→ **WHAT IS REQUIRED**: Copy each entry below without any change.

→ **DATA SUPPLIED**:
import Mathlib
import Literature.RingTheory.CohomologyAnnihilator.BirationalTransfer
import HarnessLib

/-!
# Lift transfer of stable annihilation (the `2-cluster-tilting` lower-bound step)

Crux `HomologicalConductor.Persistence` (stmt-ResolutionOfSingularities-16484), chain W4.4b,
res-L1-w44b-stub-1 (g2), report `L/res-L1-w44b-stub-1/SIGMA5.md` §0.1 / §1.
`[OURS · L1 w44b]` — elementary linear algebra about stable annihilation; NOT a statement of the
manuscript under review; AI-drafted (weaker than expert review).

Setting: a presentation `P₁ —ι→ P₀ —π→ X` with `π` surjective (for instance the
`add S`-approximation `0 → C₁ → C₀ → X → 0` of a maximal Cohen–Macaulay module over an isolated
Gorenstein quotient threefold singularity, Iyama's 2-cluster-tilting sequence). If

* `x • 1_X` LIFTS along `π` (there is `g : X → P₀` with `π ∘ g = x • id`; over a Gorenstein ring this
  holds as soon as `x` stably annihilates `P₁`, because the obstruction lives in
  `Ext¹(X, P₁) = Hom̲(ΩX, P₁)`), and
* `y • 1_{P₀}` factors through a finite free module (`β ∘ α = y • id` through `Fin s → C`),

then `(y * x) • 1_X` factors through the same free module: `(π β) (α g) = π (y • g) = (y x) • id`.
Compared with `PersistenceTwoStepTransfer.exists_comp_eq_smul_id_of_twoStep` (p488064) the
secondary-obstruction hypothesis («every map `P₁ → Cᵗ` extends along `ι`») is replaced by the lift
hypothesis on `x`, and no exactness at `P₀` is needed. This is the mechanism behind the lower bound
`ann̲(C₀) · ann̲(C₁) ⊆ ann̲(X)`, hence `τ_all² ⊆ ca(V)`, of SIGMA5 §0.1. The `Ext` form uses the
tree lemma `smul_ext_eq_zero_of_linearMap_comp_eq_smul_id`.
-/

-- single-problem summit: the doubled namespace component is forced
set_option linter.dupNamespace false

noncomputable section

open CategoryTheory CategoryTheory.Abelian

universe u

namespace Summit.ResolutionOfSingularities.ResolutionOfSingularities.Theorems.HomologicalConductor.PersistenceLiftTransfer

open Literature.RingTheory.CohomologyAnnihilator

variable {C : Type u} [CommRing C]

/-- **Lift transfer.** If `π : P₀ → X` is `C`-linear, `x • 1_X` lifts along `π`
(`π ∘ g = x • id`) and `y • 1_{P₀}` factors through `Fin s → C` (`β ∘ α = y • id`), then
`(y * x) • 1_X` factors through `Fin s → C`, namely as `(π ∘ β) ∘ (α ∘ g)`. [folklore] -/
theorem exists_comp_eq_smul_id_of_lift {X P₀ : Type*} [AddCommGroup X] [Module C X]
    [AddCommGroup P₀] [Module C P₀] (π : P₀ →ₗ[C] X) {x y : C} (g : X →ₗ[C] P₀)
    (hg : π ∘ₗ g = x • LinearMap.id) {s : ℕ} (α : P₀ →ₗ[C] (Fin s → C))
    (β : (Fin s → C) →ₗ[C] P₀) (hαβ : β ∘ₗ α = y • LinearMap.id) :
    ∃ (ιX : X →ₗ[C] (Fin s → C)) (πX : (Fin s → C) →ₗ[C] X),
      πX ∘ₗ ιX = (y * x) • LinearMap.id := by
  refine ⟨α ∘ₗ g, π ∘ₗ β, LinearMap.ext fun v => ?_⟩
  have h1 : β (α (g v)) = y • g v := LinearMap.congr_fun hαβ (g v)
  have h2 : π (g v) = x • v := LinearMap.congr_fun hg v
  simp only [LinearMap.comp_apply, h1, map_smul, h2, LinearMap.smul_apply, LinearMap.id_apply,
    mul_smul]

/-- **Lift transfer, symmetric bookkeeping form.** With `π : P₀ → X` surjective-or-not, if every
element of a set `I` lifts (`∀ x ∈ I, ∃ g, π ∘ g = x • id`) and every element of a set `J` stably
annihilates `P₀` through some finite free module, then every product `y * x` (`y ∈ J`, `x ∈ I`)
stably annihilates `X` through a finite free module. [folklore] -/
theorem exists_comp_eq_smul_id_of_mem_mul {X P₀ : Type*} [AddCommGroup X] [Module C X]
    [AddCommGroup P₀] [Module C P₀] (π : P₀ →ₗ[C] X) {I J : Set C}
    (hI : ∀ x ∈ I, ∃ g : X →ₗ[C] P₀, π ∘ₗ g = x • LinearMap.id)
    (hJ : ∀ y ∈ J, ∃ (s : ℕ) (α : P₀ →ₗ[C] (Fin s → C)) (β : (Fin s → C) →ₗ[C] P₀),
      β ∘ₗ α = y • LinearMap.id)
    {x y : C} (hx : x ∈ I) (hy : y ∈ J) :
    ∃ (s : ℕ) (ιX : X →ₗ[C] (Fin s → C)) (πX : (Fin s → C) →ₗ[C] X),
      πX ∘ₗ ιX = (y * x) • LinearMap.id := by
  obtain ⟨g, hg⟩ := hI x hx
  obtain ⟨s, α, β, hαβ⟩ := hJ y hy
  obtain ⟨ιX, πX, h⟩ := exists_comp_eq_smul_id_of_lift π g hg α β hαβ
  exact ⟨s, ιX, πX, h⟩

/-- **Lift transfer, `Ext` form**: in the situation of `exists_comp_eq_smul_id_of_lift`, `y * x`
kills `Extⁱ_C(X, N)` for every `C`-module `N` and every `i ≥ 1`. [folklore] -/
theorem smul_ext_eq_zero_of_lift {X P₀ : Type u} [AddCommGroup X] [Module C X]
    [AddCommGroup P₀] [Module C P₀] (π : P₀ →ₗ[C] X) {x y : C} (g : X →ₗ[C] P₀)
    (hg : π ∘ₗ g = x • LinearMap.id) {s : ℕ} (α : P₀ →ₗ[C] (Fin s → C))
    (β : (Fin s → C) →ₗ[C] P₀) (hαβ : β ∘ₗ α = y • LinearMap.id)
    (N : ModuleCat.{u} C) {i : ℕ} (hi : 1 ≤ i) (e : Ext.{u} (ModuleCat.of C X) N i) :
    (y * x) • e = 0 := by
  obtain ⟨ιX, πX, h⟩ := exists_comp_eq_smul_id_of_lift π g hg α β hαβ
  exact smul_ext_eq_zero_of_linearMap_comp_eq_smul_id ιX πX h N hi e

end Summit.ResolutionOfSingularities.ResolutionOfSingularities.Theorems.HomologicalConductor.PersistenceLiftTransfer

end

→ **YOUR RESPONSE**:
import Mathlib
import Literature.RingTheory.CohomologyAnnihilator.BirationalTransfer
import HarnessLib

/-!
# Lift transfer of stable annihilation (the `2-cluster-tilting` lower-bound step)

Crux `HomologicalConductor.Persistence` (stmt-ResolutionOfSingularities-16484), chain W4.4b,
res-L1-w44b-stub-1 (g2), report `L/res-L1-w44b-stub-1/SIGMA5.md` §0.1 / §1.
`[OURS · L1 w44b]` — elementary linear algebra about stable annihilation; NOT a statement of the
manuscript under review; AI-drafted (weaker than expert review).

Setting: a presentation `P₁ —ι→ P₀ —π→ X` with `π` surjective (for instance the
`add S`-approximation `0 → C₁ → C₀ → X → 0` of a maximal Cohen–Macaulay module over an isolated
Gorenstein quotient threefold singularity, Iyama's 2-cluster-tilting sequence). If

* `x • 1_X` LIFTS along `π` (there is `g : X → P₀` with `π ∘ g = x • id`; over a Gorenstein ring this
  holds as soon as `x` stably annihilates `P₁`, because the obstruction lives in
  `Ext¹(X, P₁) = Hom̲(ΩX, P₁)`), and
* `y • 1_{P₀}` factors through a finite free module (`β ∘ α = y • id` through `Fin s → C`),

then `(y * x) • 1_X` factors through the same free module: `(π β) (α g) = π (y • g) = (y x) • id`.
Compared with `PersistenceTwoStepTransfer.exists_comp_eq_smul_id_of_twoStep` (p488064) the
secondary-obstruction hypothesis («every map `P₁ → Cᵗ` extends along `ι`») is replaced by the lift
hypothesis on `x`, and no exactness at `P₀` is needed. This is the mechanism behind the lower bound
`ann̲(C₀) · ann̲(C₁) ⊆ ann̲(X)`, hence `τ_all² ⊆ ca(V)`, of SIGMA5 §0.1. The `Ext` form uses the
tree lemma `smul_ext_eq_zero_of_linearMap_comp_eq_smul_id`.
-/

-- single-problem summit: the doubled namespace component is forced
set_option linter.dupNamespace false

noncomputable section

open CategoryTheory CategoryTheory.Abelian

universe u

namespace Summit.ResolutionOfSingularities.ResolutionOfSingularities.Theorems.HomologicalConductor.PersistenceLiftTransfer

open Literature.RingTheory.CohomologyAnnihilator

variable {C : Type u} [CommRing C]

/-- **Lift transfer.** If `π : P₀ → X` is `C`-linear, `x • 1_X` lifts along `π`
(`π ∘ g = x • id`) and `y • 1_{P₀}` factors through `Fin s → C` (`β ∘ α = y • id`), then
`(y * x) • 1_X` factors through `Fin s → C`, namely as `(π ∘ β) ∘ (α ∘ g)`. [folklore] -/
theorem exists_comp_eq_smul_id_of_lift {X P₀ : Type*} [AddCommGroup X] [Module C X]
    [AddCommGroup P₀] [Module C P₀] (π : P₀ →ₗ[C] X) {x y : C} (g : X →ₗ[C] P₀)
    (hg : π ∘ₗ g = x • LinearMap.id) {s : ℕ} (α : P₀ →ₗ[C] (Fin s → C))
    (β : (Fin s → C) →ₗ[C] P₀) (hαβ : β ∘ₗ α = y • LinearMap.id) :
    ∃ (ιX : X →ₗ[C] (Fin s → C)) (πX : (Fin s → C) →ₗ[C] X),
      πX ∘ₗ ιX = (y * x) • LinearMap.id := by
  refine ⟨α ∘ₗ g, π ∘ₗ β, LinearMap.ext fun v => ?_⟩
  have h1 : β (α (g v)) = y • g v := LinearMap.congr_fun hαβ (g v)
  have h2 : π (g v) = x • v := LinearMap.congr_fun hg v
  simp only [LinearMap.comp_apply, h1, map_smul, h2, LinearMap.smul_apply, LinearMap.id_apply,
    mul_smul]

/-- **Lift transfer, symmetric bookkeeping form.** With `π : P₀ → X` surjective-or-not, if every
element of a set `I` lifts (`∀ x ∈ I, ∃ g, π ∘ g = x • id`) and every element of a set `J` stably
annihilates `P₀` through some finite free module, then every product `y * x` (`y ∈ J`, `x ∈ I`)
stably annihilates `X` through a finite free module. [folklore] -/
theorem exists_comp_eq_smul_id_of_mem_mul {X P₀ : Type*} [AddCommGroup X] [Module C X]
    [AddCommGroup P₀] [Module C P₀] (π : P₀ →ₗ[C] X) {I J : Set C}
    (hI : ∀ x ∈ I, ∃ g : X →ₗ[C] P₀, π ∘ₗ g = x • LinearMap.id)
    (hJ : ∀ y ∈ J, ∃ (s : ℕ) (α : P₀ →ₗ[C] (Fin s → C)) (β : (Fin s → C) →ₗ[C] P₀),
      β ∘ₗ α = y • LinearMap.id)
    {x y : C} (hx : x ∈ I) (hy : y ∈ J) :
    ∃ (s : ℕ) (ιX : X →ₗ[C] (Fin s → C)) (πX : (Fin s → C) →ₗ[C] X),
      πX ∘ₗ ιX = (y * x) • LinearMap.id := by
  obtain ⟨g, hg⟩ := hI x hx
  obtain ⟨s, α, β, hαβ⟩ := hJ y hy
  obtain ⟨ιX, πX, h⟩ := exists_comp_eq_smul_id_of_lift π g hg α β hαβ
  exact ⟨s, ιX, πX, h⟩

/-- **Lift transfer, `Ext` form**: in the situation of `exists_comp_eq_smul_id_of_lift`, `y * x`
kills `Extⁱ_C(X, N)` for every `C`-module `N` and every `i ≥ 1`. [folklore] -/
theorem smul_ext_eq_zero_of_lift {X P₀ : Type u} [AddCommGroup X] [Module C X]
    [AddCommGroup P₀] [Module C P₀] (π : P₀ →ₗ[C] X) {x y : C} (g : X →ₗ[C] P₀)
    (hg : π ∘ₗ g = x • LinearMap.id) {s : ℕ} (α : P₀ →ₗ[C] (Fin s → C))
    (β : (Fin s → C) →ₗ[C] P₀) (hαβ : β ∘ₗ α = y • LinearMap.id)
    (N : ModuleCat.{u} C) {i : ℕ} (hi : 1 ≤ i) (e : Ext.{u} (ModuleCat.of C X) N i) :
    (y * x) • e = 0 := by
  obtain ⟨ιX, πX, h⟩ := exists_comp_eq_smul_id_of_lift π g hg α β hαβ
  exact smul_ext_eq_zero_of_linearMap_comp_eq_smul_id ιX πX h N hi e

end Summit.ResolutionOfSingularities.ResolutionOfSingularities.Theorems.HomologicalConductor.PersistenceLiftTransfer

end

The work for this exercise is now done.